(Collection entries)
============================================================

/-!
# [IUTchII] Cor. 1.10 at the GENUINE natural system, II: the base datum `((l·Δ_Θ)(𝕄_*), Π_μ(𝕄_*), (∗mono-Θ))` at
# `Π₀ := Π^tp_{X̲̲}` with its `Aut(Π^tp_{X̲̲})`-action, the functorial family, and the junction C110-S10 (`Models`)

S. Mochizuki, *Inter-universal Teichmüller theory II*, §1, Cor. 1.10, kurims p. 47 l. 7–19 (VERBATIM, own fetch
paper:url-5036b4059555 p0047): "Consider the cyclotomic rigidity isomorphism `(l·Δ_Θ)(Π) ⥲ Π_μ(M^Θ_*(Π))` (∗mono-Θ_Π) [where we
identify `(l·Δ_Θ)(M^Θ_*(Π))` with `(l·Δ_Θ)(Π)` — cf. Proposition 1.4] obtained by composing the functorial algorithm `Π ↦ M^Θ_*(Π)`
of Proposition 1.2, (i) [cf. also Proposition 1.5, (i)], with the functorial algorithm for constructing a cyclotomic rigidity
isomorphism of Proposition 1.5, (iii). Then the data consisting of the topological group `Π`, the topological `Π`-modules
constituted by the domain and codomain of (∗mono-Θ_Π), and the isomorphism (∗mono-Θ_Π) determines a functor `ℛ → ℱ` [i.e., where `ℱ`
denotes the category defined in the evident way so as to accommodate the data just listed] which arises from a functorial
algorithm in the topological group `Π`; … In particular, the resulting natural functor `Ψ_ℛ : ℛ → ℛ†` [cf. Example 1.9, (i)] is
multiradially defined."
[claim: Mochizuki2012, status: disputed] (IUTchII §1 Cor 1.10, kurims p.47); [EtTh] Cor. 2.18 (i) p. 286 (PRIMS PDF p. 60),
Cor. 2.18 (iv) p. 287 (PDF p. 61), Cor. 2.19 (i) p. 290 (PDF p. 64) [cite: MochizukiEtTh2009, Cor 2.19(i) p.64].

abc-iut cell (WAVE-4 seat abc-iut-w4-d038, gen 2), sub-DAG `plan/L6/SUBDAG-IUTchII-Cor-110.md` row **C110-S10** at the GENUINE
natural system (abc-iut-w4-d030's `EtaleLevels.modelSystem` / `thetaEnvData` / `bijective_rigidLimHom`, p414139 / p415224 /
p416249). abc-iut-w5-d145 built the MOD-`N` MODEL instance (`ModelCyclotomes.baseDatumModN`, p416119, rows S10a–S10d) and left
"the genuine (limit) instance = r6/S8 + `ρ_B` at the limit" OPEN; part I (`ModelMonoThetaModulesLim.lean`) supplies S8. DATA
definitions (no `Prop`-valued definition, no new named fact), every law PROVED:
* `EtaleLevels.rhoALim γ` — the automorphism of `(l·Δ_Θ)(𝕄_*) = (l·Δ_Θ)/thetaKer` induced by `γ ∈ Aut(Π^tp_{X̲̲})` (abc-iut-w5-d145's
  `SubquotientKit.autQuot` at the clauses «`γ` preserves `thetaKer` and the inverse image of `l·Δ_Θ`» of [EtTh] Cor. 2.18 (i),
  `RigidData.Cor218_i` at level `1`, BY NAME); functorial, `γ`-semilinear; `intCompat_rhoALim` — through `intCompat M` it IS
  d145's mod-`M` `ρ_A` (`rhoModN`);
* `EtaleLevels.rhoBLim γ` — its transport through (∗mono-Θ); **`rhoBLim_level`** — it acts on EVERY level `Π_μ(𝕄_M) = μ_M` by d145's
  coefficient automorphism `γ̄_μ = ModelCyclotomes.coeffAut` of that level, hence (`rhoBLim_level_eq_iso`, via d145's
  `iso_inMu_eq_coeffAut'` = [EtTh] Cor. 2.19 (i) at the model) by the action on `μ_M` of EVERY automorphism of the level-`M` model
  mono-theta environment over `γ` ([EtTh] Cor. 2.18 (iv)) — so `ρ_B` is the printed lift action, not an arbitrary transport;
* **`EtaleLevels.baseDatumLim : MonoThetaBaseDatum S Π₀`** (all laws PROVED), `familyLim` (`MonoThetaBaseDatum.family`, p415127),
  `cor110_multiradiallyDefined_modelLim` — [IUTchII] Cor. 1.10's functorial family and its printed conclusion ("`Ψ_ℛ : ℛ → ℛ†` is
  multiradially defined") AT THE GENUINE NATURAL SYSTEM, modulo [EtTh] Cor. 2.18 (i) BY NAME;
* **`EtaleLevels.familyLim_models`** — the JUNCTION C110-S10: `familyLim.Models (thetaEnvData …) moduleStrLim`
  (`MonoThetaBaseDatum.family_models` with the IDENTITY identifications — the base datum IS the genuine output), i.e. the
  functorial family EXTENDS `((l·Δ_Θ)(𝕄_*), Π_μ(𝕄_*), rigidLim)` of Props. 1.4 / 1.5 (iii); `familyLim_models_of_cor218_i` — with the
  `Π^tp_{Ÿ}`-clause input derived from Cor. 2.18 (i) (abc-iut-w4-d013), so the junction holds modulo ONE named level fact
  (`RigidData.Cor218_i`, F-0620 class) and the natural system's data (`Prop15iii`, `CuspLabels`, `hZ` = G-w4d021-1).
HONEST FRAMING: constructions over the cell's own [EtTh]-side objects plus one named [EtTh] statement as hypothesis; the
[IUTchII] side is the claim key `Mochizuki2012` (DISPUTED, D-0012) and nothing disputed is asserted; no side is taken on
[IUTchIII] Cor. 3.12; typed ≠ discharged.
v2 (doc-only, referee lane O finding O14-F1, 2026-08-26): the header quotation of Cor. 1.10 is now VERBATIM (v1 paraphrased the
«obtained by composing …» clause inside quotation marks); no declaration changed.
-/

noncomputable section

============================================================

The records above are to be duplicated word for word.

=== Your response ===
/-!
# [IUTchII] Cor. 1.10 at the GENUINE natural system, II: the base datum `((l·Δ_Θ)(𝕄_*), Π_μ(𝕄_*), (∗mono-Θ))` at
# `Π₀ := Π^tp_{X̲̲}` with its `Aut(Π^tp_{X̲̲})`-action, the functorial family, and the junction C110-S10 (`Models`)

S. Mochizuki, *Inter-universal Teichmüller theory II*, §1, Cor. 1.10, kurims p. 47 l. 7–19 (VERBATIM, own fetch
paper:url-5036b4059555 p0047): "Consider the cyclotomic rigidity isomorphism `(l·Δ_Θ)(Π) ⥲ Π_μ(M^Θ_*(Π))` (∗mono-Θ_Π) [where we
identify `(l·Δ_Θ)(M^Θ_*(Π))` with `(l·Δ_Θ)(Π)` — cf. Proposition 1.4] obtained by composing the functorial algorithm `Π ↦ M^Θ_*(Π)`
of Proposition 1.2, (i) [cf. also Proposition 1.5, (i)], with the functorial algorithm for constructing a cyclotomic rigidity
isomorphism of Proposition 1.5, (iii). Then the data consisting of the topological group `Π`, the topological `Π`-modules
constituted by the domain and codomain of (∗mono-Θ_Π), and the isomorphism (∗mono-Θ_Π) determines a functor `ℛ → ℱ` [i.e., where `ℱ`
denotes the category defined in the evident way so as to accommodate the data just listed] which arises from a functorial
algorithm in the topological group `Π`; … In particular, the resulting natural functor `Ψ_ℛ : ℛ → ℛ†` [cf. Example 1.9, (i)] is
multiradially defined."
[claim: Mochizuki2012, status: disputed] (IUTchII §1 Cor 1.10, kurims p.47); [EtTh] Cor. 2.18 (i) p. 286 (PRIMS PDF p. 60),
Cor. 2.18 (iv) p. 287 (PDF p. 61), Cor. 2.19 (i) p. 290 (PDF p. 64) [cite: MochizukiEtTh2009, Cor 2.19(i) p.64].

abc-iut cell (WAVE-4 seat abc-iut-w4-d038, gen 2), sub-DAG `plan/L6/SUBDAG-IUTchII-Cor-110.md` row **C110-S10** at the GENUINE
natural system (abc-iut-w4-d030's `EtaleLevels.modelSystem` / `thetaEnvData` / `bijective_rigidLimHom`, p414139 / p415224 /
p416249). abc-iut-w5-d145 built the MOD-`N` MODEL instance (`ModelCyclotomes.baseDatumModN`, p416119, rows S10a–S10d) and left
"the genuine (limit) instance = r6/S8 + `ρ_B` at the limit" OPEN; part I (`ModelMonoThetaModulesLim.lean`) supplies S8. DATA
definitions (no `Prop`-valued definition, no new named fact), every law PROVED:
* `EtaleLevels.rhoALim γ` — the automorphism of `(l·Δ_Θ)(𝕄_*) = (l·Δ_Θ)/thetaKer` induced by `γ ∈ Aut(Π^tp_{X̲̲})` (abc-iut-w5-d145's
  `SubquotientKit.autQuot` at the clauses «`γ` preserves `thetaKer` and the inverse image of `l·Δ_Θ`» of [EtTh] Cor. 2.18 (i),
  `RigidData.Cor218_i` at level `1`, BY NAME); functorial, `γ`-semilinear; `intCompat_rhoALim` — through `intCompat M` it IS
  d145's mod-`M` `ρ_A` (`rhoModN`);
* `EtaleLevels.rhoBLim γ` — its transport through (∗mono-Θ); **`rhoBLim_level`** — it acts on EVERY level `Π_μ(𝕄_M) = μ_M` by d145's
  coefficient automorphism `γ̄_μ = ModelCyclotomes.coeffAut` of that level, hence (`rhoBLim_level_eq_iso`, via d145's
  `iso_inMu_eq_coeffAut'` = [EtTh] Cor. 2.19 (i) at the model) by the action on `μ_M` of EVERY automorphism of the level-`M` model
  mono-theta environment over `γ` ([EtTh] Cor. 2.18 (iv)) — so `ρ_B` is the printed lift action, not an arbitrary transport;
* **`EtaleLevels.baseDatumLim : MonoThetaBaseDatum S Π₀`** (all laws PROVED), `familyLim` (`MonoThetaBaseDatum.family`, p415127),
  `cor110_multiradiallyDefined_modelLim` — [IUTchII] Cor. 1.10's functorial family and its printed conclusion ("`Ψ_ℛ : ℛ → ℛ†` is
  multiradially defined") AT THE GENUINE NATURAL SYSTEM, modulo [EtTh] Cor. 2.18 (i) BY NAME;
* **`EtaleLevels.familyLim_models`** — the JUNCTION C110-S10: `familyLim.Models (thetaEnvData …) moduleStrLim`
  (`MonoThetaBaseDatum.family_models` with the IDENTITY identifications — the base datum IS the genuine output), i.e. the
  functorial family EXTENDS `((l·Δ_Θ)(𝕄_*), Π_μ(𝕄_*), rigidLim)` of Props. 1.4 / 1.5 (iii); `familyLim_models_of_cor218_i` — with the
  `Π^tp_{Ÿ}`-clause input derived from Cor. 2.18 (i) (abc-iut-w4-d013), so the junction holds modulo ONE named level fact
  (`RigidData.Cor218_i`, F-0620 class) and the natural system's data (`Prop15iii`, `CuspLabels`, `hZ` = G-w4d021-1).
HONEST FRAMING: constructions over the cell's own [EtTh]-side objects plus one named [EtTh] statement as hypothesis; the
[IUTchII] side is the claim key `Mochizuki2012` (DISPUTED, D-0012) and nothing disputed is asserted; no side is taken on
[IUTchIII] Cor. 3.12; typed ≠ discharged.
v2 (doc-only, referee lane O finding O14-F1, 2026-08-26): the header quotation of Cor. 1.10 is now VERBATIM (v1 paraphrased the
«obtained by composing …» clause inside quotation marks); no declaration changed.
-/

noncomputable section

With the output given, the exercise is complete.